━━ EXERCISE MATERIAL ━━
open Literature.MathematicalPhysics.QuantumFieldTheory.Balaban1985CMP102.Setting (Scales)
open Literature.MathematicalPhysics.QuantumFieldTheory.Balaban1983to89.B10RunsOfRecord (avOfPrint TOfPrint)
open Literature.MathematicalPhysics.QuantumFieldTheory.Balaban1983to89.B10Eq2HaarCompatibility
open Literature.MathematicalPhysics.QuantumFieldTheory.Balaban1983to89.B10Eq2DensityTower (blockAvgStd blockAvgStd_avg_of_le)
open Literature.MathematicalPhysics.QuantumFieldTheory.Balaban1983to89.ExpMeanLog (expMeanLogSU expMeanLogSU_δ measurable_expMeanLogSU_E)
open Literature.MathematicalPhysics.QuantumFieldTheory.Balaban1983to89.Node00 (SU TFamily₃)
open Literature.MathematicalPhysics.QuantumFieldTheory.Balaban1983to89.B12ContinuousTransportInvariance (isOpenPosMeasure_fieldMeasure_SU)
open Summit.QuantumFields.BalabanUV.T4Continuum.SubstrateBlockAvgContinuity (continuous_loopHol continuous_dist1_SU)
open Summit.QuantumFields.BalabanUV.T4Continuum.SubstrateBackgroundDriven (small_one_cfg)

variable (N : ℕ) [NeZero N] {L : ℕ}

/-- In the standing range print's averaging of record IS the typed (0.4) block averaging with the printed exp-mean-log on `SU(N)`.
[cite: Balaban1987RG1, (0.4) p.253; Balaban1985UV3, (2) p.256 (bookkeeping)] -/
theorem avOfPrint_avg_of_le (S : Scales L) {j : ℕ} (hj : j + 1 ≤ S.P.m + S.P.K) :
    (avOfPrint N S j).avg = avgFun (expMeanLogSU : LoopAverage (SU N)) := by
  show (blockAvgStd S.P (SU N) expMeanLogSU j).avg = _
  rw [blockAvgStd_avg_of_le _ hj]

/-- **THE TYPED E6′ DEFECT AT THE SLOT'S AVERAGING IS AT MOST `dU(guard)`**: `|(avOfPrint)_*(dU)(A) − dV(A)| ≤ dU(guard)`, every `N`, every measurable
`A` (standing range; beyond it the left side is `0`, p434996 `map_avOfPrint_eq_of_not_le`).
[cite: Balaban1987RG1, (0.4) p.253; Balaban1985UV3, (2) p.256 (bookkeeping; E6′ NOT IN PRINT)] -/
theorem abs_map_avOfPrint_real_sub_le (S : Scales L) {j : ℕ} (hj : j + 1 ≤ S.P.m + S.P.K) {A : Set (GaugeField S.P (j + 1) (SU N))}
    (hA : MeasurableSet A) :
    |((fieldMeasure S.P j (SU N)).map (avOfPrint N S j).avg).real A - (fieldMeasure S.P (j + 1) (SU N)).real A| ≤
      (fieldMeasure S.P j (SU N)).real
        {U : GaugeField S.P j (SU N) | ∃ c : PBond S.P (j + 1), Small (expMeanLogSU : LoopAverage (SU N)) U c} := by
  rw [avOfPrint_avg_of_le N S hj]
  exact abs_map_avgFun_real_sub_le _ hj measurable_expMeanLogSU_E hA

/-- **E6′ AT THE SLOT IS A STATEMENT ABOUT THE GUARD ALONE**: `(avOfPrint)_*(dU) = dV ⟺ (dU↾guard)∘(avgFun expMeanLogSU)⁻¹ = (dU↾guard)∘axial⁻¹`
(standing range, every `N`). [cite: Balaban1987RG1, (0.4) p.253; Balaban1985UV3, (2) p.256 (bookkeeping; E6′ NOT IN PRINT)] -/
theorem map_avOfPrint_eq_iff_restrict_guard (S : Scales L) {j : ℕ} (hj : j + 1 ≤ S.P.m + S.P.K) :
    (fieldMeasure S.P j (SU N)).map (avOfPrint N S j).avg = fieldMeasure S.P (j + 1) (SU N) ↔
      ((fieldMeasure S.P j (SU N)).restrict
          {U : GaugeField S.P j (SU N) | ∃ c : PBond S.P (j + 1), Small (expMeanLogSU : LoopAverage (SU N)) U c}).map
          (avgFun (expMeanLogSU : LoopAverage (SU N))) =
        ((fieldMeasure S.P j (SU N)).restrict
          {U : GaugeField S.P j (SU N) | ∃ c : PBond S.P (j + 1), Small (expMeanLogSU : LoopAverage (SU N)) U c}).map axialAvg := by
  rw [avOfPrint_avg_of_le N S hj]
  exact map_avgFun_eq_iff_restrict_guard _ hj measurable_expMeanLogSU_E

/-- **THE SIZE OF THE SLOT'S GUARD**: `dU(guard) ≤ #PBond(j+1) · Haar_{SU(N)}{W | ‖W − 1‖ < min(1∕3, π∕N)}` (the radius of the printed exp-mean-log's
domain, `expMeanLogSU_δ`). [cite: Balaban1987RG1, (0.4) p.253 (bookkeeping)] -/
theorem measure_guard_avOfPrint_le (S : Scales L) {j : ℕ} (hj : j + 1 ≤ S.P.m + S.P.K) :
    fieldMeasure S.P j (SU N) {U : GaugeField S.P j (SU N) | ∃ c : PBond S.P (j + 1), Small (expMeanLogSU : LoopAverage (SU N)) U c} ≤
      Fintype.card (PBond S.P (j + 1)) * (HaarData.haar : Measure (SU N)) {g : SU N | dist1 g < min (1 / 3) (Real.pi / N)} := by
  have h := measure_guard_le (expMeanLogSU : LoopAverage (SU N)) hj (show 2 ≤ S.P.d by show 2 ≤ 3; norm_num)
  rwa [expMeanLogSU_δ, Fintype.card_fin] at h

/-- **THE TYPED E6′ DEFECT AT THE SLOT IN ONE LINE**: `|(avOfPrint)_*(dU)(A) − dV(A)| ≤ #PBond(j+1) · Haar_{SU(N)}{‖W − 1‖ < min(1∕3, π∕N)}`, standing
range, every `N`, every measurable `A`. [cite: Balaban1987RG1, (0.4) p.253; Balaban1985UV3, (2) p.256 (bookkeeping; E6′ NOT IN PRINT)] -/
theorem abs_map_avOfPrint_real_sub_le_card_mul (S : Scales L) {j : ℕ} (hj : j + 1 ≤ S.P.m + S.P.K)
    {A : Set (GaugeField S.P (j + 1) (SU N))} (hA : MeasurableSet A) :
    |((fieldMeasure S.P j (SU N)).map (avOfPrint N S j).avg).real A - (fieldMeasure S.P (j + 1) (SU N)).real A| ≤
      Fintype.card (PBond S.P (j + 1)) * (HaarData.haar : Measure (SU N)).real {g : SU N | dist1 g < min (1 / 3) (Real.pi / N)} := by
  have h := abs_map_avgFun_real_sub_le_card_mul (expMeanLogSU : LoopAverage (SU N)) hj (show 2 ≤ S.P.d by show 2 ≤ 3; norm_num) measurable_expMeanLogSU_E hA
  rwa [← avOfPrint_avg_of_le N S hj, expMeanLogSU_δ, Fintype.card_fin] at h

/-- The slot's small-field domain at a coarse bond is OPEN (loop variables and `‖· − 1‖` are continuous). [folklore] -/
theorem isOpen_small (S : Scales L) (j : ℕ) (c : PBond S.P (j + 1)) :
    IsOpen {U : GaugeField S.P j (SU N) | Small (expMeanLogSU : LoopAverage (SU N)) U c} := by
  simp only [BlockAveraging.Small, Set.setOf_forall]
  exact isOpen_iInter_of_finite fun i => isOpen_lt ((continuous_dist1_SU (n := Fin N)).comp (continuous_loopHol c i)) continuous_const

/-- **THE GUARD IS NOT `dU`-NULL**: `0 < dU{Small · c}` (the flat configuration lies in the open small-field domain; product Haar on `SU(N)` charges open
sets, `isOpenPosMeasure_fieldMeasure_SU`) — so THIS FILE DOES NOT PROVE the typed E6′: its defect bound is positive. [cite: Balaban1987RG1, (0.4) p.253 (bookkeeping)] -/
theorem measure_small_pos (S : Scales L) (j : ℕ) (c : PBond S.P (j + 1)) :
    0 < fieldMeasure S.P j (SU N) {U : GaugeField S.P j (SU N) | Small (expMeanLogSU : LoopAverage (SU N)) U c} :=
  pos_iff_ne_zero.2 ((isOpenPosMeasure_fieldMeasure_SU N S.P j).open_pos _ (isOpen_small N S j c) ⟨1, small_one_cfg _ c⟩)

/-- … hence `0 < dU(guard)` at every level. [cite: Balaban1987RG1, (0.4) p.253 (bookkeeping)] -/
theorem measure_guard_pos (S : Scales L) (j : ℕ) :
    0 < fieldMeasure S.P j (SU N) {U : GaugeField S.P j (SU N) | ∃ c : PBond S.P (j + 1), Small (expMeanLogSU : LoopAverage (SU N)) U c} :=
  (measure_small_pos N S j ⟨default, ⟨0, by have := S.P.hd; omega⟩⟩).trans_le (measure_mono fun U hU => ⟨_, hU⟩)

variable (L) in
/-- **THE T-LETTER OF THE SLOT**: for EVERY transformation family `𝔗 : Node00.TFamily₃ N L` (versions of (10) along `avOfPrint`; in particular print's own
`TOfPrint N`), every member, in-range level and measurable `A`: `|∫_A (𝔗 S j).T 1 dV − dV(A)| ≤ #PBond(j+1) · Haar_{SU(N)}{‖W − 1‖ < min(1∕3, π∕N)}`.
[cite: Balaban1985Averaging, (10) p.19; Balaban1987RG1, (0.4) p.253 (bookkeeping; «T1 = 1» NOT IN PRINT)] -/
theorem abs_setIntegral_TFamily_one_sub_le_card_mul (𝔗 : TFamily₃ N L) (S : Scales L) {j : ℕ} (hj : j + 1 ≤ S.P.m + S.P.K)
    {A : Set (GaugeField S.P (j + 1) (SU N))} (hA : MeasurableSet A) :
    |∫ V in A, (𝔗 S j).T 1 V ∂(fieldMeasure S.P (j + 1) (SU N)) - (fieldMeasure S.P (j + 1) (SU N)).real A| ≤
      Fintype.card (PBond S.P (j + 1)) * (HaarData.haar : Measure (SU N)).real {g : SU N | dist1 g < min (1 / 3) (Real.pi / N)} := by
  rw [setIntegral_T_one (𝔗 S j) (measurable_avOfPrint N S j) hA, ← Measure.map_apply (measurable_avOfPrint N S j) hA]
  exact abs_map_avOfPrint_real_sub_le_card_mul N S hj hA

variable (L) in
/-- **«T1 =ᵐ 1» AT THE SLOT IS A STATEMENT ABOUT THE GUARD ALONE**: for EVERY transformation family `𝔗`, `(𝔗 S j).T 1 =ᵐ 1 ⟺` the restricted identity on
the guard (p434996 `map_avOfPrint_eq_iff`). [cite: Balaban1985Averaging, (10) p.19; Balaban1987RG1, (0.4) p.253 (bookkeeping; «T1 = 1» NOT IN PRINT)] -/
theorem TFamily_one_ae_eq_one_iff_restrict_guard (𝔗 : TFamily₃ N L) (S : Scales L) {j : ℕ} (hj : j + 1 ≤ S.P.m + S.P.K) :
    (𝔗 S j).T 1 =ᵐ[fieldMeasure S.P (j + 1) (SU N)] 1 ↔
      ((fieldMeasure S.P j (SU N)).restrict
          {U : GaugeField S.P j (SU N) | ∃ c : PBond S.P (j + 1), Small (expMeanLogSU : LoopAverage (SU N)) U c}).map
          (avgFun (expMeanLogSU : LoopAverage (SU N))) =
        ((fieldMeasure S.P j (SU N)).restrict
          {U : GaugeField S.P j (SU N) | ∃ c : PBond S.P (j + 1), Small (expMeanLogSU : LoopAverage (SU N)) U c}).map axialAvg := by
  rw [← map_avOfPrint_eq_iff N S j 𝔗]
  exact map_avOfPrint_eq_iff_restrict_guard N S hj

end Slot

end Summit.QuantumFields.YangMills.BalabanUVNodes.N08HaarCompatibilityGuard

end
━━━
=== WHAT IS BEING ASKED ===
Repeat the entries verbatim through the line with "rw [blockAvgStd_avg_of_le _ hj]".

=== RESPONSE TO THE TASK ===
open Literature.MathematicalPhysics.QuantumFieldTheory.Balaban1985CMP102.Setting (Scales)
open Literature.MathematicalPhysics.QuantumFieldTheory.Balaban1983to89.B10RunsOfRecord (avOfPrint TOfPrint)
open Literature.MathematicalPhysics.QuantumFieldTheory.Balaban1983to89.B10Eq2HaarCompatibility
open Literature.MathematicalPhysics.QuantumFieldTheory.Balaban1983to89.B10Eq2DensityTower (blockAvgStd blockAvgStd_avg_of_le)
open Literature.MathematicalPhysics.QuantumFieldTheory.Balaban1983to89.ExpMeanLog (expMeanLogSU expMeanLogSU_δ measurable_expMeanLogSU_E)
open Literature.MathematicalPhysics.QuantumFieldTheory.Balaban1983to89.Node00 (SU TFamily₃)
open Literature.MathematicalPhysics.QuantumFieldTheory.Balaban1983to89.B12ContinuousTransportInvariance (isOpenPosMeasure_fieldMeasure_SU)
open Summit.QuantumFields.BalabanUV.T4Continuum.SubstrateBlockAvgContinuity (continuous_loopHol continuous_dist1_SU)
open Summit.QuantumFields.BalabanUV.T4Continuum.SubstrateBackgroundDriven (small_one_cfg)

variable (N : ℕ) [NeZero N] {L : ℕ}

/-- In the standing range print's averaging of record IS the typed (0.4) block averaging with the printed exp-mean-log on `SU(N)`.
[cite: Balaban1987RG1, (0.4) p.253; Balaban1985UV3, (2) p.256 (bookkeeping)] -/
theorem avOfPrint_avg_of_le (S : Scales L) {j : ℕ} (hj : j + 1 ≤ S.P.m + S.P.K) :
    (avOfPrint N S j).avg = avgFun (expMeanLogSU : LoopAverage (SU N)) := by
  show (blockAvgStd S.P (SU N) expMeanLogSU j).avg = _
  rw [blockAvgStd_avg_of_le _ hj]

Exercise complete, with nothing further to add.